→ WHAT IS NEEDED
Look below for the line containing "its only contentful" and the line containing "(hinj : ∀ K, ∀"; repeat exactly those two lines and all lines between them, and nothing else.

Segment Start: INPUT FOR THIS TASK

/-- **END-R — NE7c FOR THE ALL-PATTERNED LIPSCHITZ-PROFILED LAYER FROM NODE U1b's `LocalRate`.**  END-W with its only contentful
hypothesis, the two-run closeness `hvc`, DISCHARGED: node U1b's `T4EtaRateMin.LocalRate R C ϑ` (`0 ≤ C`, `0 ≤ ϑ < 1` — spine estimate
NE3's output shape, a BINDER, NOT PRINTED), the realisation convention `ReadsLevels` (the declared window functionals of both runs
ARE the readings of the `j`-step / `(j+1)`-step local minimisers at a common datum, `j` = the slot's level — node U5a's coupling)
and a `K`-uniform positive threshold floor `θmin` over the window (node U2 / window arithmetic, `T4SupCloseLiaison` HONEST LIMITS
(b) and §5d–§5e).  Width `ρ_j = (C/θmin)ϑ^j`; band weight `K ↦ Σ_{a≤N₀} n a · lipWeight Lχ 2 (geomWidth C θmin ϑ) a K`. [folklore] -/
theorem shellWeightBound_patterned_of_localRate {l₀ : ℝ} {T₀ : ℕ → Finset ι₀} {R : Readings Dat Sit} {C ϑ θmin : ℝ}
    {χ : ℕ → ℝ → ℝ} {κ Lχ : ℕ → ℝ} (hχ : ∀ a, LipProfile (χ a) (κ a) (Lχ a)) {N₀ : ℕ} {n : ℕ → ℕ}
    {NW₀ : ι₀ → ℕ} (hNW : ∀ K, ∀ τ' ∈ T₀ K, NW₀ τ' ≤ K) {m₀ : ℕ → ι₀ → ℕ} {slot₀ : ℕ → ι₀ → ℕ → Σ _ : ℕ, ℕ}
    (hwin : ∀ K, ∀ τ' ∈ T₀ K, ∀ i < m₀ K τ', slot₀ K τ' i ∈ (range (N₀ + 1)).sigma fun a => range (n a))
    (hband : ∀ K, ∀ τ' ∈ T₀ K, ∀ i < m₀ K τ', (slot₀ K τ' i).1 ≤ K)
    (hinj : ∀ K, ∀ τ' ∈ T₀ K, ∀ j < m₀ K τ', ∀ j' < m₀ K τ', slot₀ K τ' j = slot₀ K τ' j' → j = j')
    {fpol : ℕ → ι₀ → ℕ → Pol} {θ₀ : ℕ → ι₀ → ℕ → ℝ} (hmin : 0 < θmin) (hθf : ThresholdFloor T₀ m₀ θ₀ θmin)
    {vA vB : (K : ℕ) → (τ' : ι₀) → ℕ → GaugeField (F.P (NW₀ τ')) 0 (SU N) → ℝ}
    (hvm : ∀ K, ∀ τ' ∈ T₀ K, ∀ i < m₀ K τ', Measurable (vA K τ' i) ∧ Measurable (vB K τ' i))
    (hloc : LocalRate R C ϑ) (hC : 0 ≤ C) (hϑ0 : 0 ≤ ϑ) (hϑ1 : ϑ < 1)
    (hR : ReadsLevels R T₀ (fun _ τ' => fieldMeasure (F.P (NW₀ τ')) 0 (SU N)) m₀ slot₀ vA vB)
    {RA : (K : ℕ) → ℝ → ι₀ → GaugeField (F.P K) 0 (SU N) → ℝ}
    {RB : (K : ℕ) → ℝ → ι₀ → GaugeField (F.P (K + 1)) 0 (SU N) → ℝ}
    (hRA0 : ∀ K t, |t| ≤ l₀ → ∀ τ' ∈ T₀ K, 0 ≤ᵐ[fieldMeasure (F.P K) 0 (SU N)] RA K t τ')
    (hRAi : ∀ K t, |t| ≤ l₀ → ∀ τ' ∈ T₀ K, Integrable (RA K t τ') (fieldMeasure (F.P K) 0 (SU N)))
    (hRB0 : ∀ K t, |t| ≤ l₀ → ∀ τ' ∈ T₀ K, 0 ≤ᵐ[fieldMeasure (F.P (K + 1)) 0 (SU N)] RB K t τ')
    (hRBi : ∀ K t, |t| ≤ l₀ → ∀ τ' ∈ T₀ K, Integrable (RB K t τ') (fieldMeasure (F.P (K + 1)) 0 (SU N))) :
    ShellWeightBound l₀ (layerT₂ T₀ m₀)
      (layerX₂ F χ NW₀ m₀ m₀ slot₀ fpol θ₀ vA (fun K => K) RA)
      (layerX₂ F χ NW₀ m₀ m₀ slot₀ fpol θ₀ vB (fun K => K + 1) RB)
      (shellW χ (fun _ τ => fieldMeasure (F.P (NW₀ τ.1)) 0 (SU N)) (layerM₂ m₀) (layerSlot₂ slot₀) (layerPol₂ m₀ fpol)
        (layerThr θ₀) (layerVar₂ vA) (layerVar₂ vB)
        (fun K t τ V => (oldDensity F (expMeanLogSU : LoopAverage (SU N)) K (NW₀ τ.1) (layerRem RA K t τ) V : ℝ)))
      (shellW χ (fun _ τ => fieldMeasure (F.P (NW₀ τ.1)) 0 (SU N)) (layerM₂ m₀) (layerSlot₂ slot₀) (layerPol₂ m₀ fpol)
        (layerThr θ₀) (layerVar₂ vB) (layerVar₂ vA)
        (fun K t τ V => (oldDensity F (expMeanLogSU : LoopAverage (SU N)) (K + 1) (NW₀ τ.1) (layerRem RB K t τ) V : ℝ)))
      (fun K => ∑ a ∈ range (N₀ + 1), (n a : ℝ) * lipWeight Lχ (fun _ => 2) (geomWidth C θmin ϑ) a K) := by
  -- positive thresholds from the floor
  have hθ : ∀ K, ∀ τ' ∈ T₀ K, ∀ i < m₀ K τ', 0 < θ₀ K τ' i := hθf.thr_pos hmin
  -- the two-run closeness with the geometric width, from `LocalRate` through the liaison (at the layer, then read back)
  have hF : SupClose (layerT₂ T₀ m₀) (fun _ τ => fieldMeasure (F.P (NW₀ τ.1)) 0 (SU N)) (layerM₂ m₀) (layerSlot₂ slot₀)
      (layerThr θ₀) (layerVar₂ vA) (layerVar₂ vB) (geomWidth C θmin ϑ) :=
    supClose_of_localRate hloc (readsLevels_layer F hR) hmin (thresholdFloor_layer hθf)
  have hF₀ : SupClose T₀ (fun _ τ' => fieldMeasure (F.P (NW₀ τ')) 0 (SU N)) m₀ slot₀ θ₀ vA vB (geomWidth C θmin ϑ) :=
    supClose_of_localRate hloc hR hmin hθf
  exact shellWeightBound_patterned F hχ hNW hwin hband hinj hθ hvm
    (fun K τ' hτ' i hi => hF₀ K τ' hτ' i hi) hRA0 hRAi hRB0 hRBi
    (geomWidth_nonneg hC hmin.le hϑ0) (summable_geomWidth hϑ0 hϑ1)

Segment End: INPUT FOR THIS TASK
Segment Start: INPUT FOR THIS TASK

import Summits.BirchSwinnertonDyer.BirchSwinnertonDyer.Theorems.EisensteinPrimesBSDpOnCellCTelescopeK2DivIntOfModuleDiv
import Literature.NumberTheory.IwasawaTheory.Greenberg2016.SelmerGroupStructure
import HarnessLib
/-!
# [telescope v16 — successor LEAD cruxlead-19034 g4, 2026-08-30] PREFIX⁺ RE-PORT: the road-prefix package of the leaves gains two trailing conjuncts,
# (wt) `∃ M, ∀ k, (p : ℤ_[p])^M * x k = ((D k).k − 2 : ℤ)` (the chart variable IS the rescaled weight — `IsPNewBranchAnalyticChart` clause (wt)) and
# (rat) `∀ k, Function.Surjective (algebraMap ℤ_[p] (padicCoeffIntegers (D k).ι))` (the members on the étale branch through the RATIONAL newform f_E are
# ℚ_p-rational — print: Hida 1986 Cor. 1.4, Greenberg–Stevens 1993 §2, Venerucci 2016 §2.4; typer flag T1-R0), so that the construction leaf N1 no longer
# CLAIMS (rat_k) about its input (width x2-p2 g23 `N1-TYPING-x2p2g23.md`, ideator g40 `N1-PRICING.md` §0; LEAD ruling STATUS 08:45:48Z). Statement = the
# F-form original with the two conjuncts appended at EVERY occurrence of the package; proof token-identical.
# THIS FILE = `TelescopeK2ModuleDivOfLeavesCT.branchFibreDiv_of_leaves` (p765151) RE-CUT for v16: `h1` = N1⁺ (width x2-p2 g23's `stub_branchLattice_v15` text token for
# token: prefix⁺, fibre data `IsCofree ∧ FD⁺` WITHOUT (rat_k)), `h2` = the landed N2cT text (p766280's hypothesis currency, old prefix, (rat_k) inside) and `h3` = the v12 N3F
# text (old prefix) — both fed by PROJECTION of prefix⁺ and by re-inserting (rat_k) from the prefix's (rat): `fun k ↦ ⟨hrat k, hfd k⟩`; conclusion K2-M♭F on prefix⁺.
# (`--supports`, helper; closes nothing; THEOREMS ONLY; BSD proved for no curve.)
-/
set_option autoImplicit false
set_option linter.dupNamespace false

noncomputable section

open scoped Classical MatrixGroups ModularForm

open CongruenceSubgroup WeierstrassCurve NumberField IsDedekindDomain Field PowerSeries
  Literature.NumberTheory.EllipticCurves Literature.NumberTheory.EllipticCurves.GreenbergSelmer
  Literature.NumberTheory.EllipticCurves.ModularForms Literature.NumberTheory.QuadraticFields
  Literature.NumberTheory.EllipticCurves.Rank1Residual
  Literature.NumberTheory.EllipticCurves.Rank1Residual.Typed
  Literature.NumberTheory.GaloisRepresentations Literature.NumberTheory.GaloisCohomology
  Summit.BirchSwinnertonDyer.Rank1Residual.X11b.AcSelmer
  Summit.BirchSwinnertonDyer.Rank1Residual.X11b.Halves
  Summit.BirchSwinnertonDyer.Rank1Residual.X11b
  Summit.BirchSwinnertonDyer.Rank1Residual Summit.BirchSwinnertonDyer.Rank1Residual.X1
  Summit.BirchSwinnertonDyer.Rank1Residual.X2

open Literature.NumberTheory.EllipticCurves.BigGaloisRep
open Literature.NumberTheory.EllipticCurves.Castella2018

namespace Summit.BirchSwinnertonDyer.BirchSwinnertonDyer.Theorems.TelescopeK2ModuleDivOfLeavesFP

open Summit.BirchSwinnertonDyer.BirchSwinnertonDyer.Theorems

Segment End: INPUT FOR THIS TASK

→ ANSWER TO THE PROBLEM
/-- **END-R — NE7c FOR THE ALL-PATTERNED LIPSCHITZ-PROFILED LAYER FROM NODE U1b's `LocalRate`.**  END-W with its only contentful
hypothesis, the two-run closeness `hvc`, DISCHARGED: node U1b's `T4EtaRateMin.LocalRate R C ϑ` (`0 ≤ C`, `0 ≤ ϑ < 1` — spine estimate
NE3's output shape, a BINDER, NOT PRINTED), the realisation convention `ReadsLevels` (the declared window functionals of both runs
ARE the readings of the `j`-step / `(j+1)`-step local minimisers at a common datum, `j` = the slot's level — node U5a's coupling)
and a `K`-uniform positive threshold floor `θmin` over the window (node U2 / window arithmetic, `T4SupCloseLiaison` HONEST LIMITS
(b) and §5d–§5e).  Width `ρ_j = (C/θmin)ϑ^j`; band weight `K ↦ Σ_{a≤N₀} n a · lipWeight Lχ 2 (geomWidth C θmin ϑ) a K`. [folklore] -/
theorem shellWeightBound_patterned_of_localRate {l₀ : ℝ} {T₀ : ℕ → Finset ι₀} {R : Readings Dat Sit} {C ϑ θmin : ℝ}
    {χ : ℕ → ℝ → ℝ} {κ Lχ : ℕ → ℝ} (hχ : ∀ a, LipProfile (χ a) (κ a) (Lχ a)) {N₀ : ℕ} {n : ℕ → ℕ}
    {NW₀ : ι₀ → ℕ} (hNW : ∀ K, ∀ τ' ∈ T₀ K, NW₀ τ' ≤ K) {m₀ : ℕ → ι₀ → ℕ} {slot₀ : ℕ → ι₀ → ℕ → Σ _ : ℕ, ℕ}
    (hwin : ∀ K, ∀ τ' ∈ T₀ K, ∀ i < m₀ K τ', slot₀ K τ' i ∈ (range (N₀ + 1)).sigma fun a => range (n a))
    (hband : ∀ K, ∀ τ' ∈ T₀ K, ∀ i < m₀ K τ', (slot₀ K τ' i).1 ≤ K)
    (hinj : ∀ K, ∀ τ' ∈ T₀ K, ∀ j < m₀ K τ', ∀ j' < m₀ K τ', slot₀ K τ' j = slot₀ K τ' j' → j = j')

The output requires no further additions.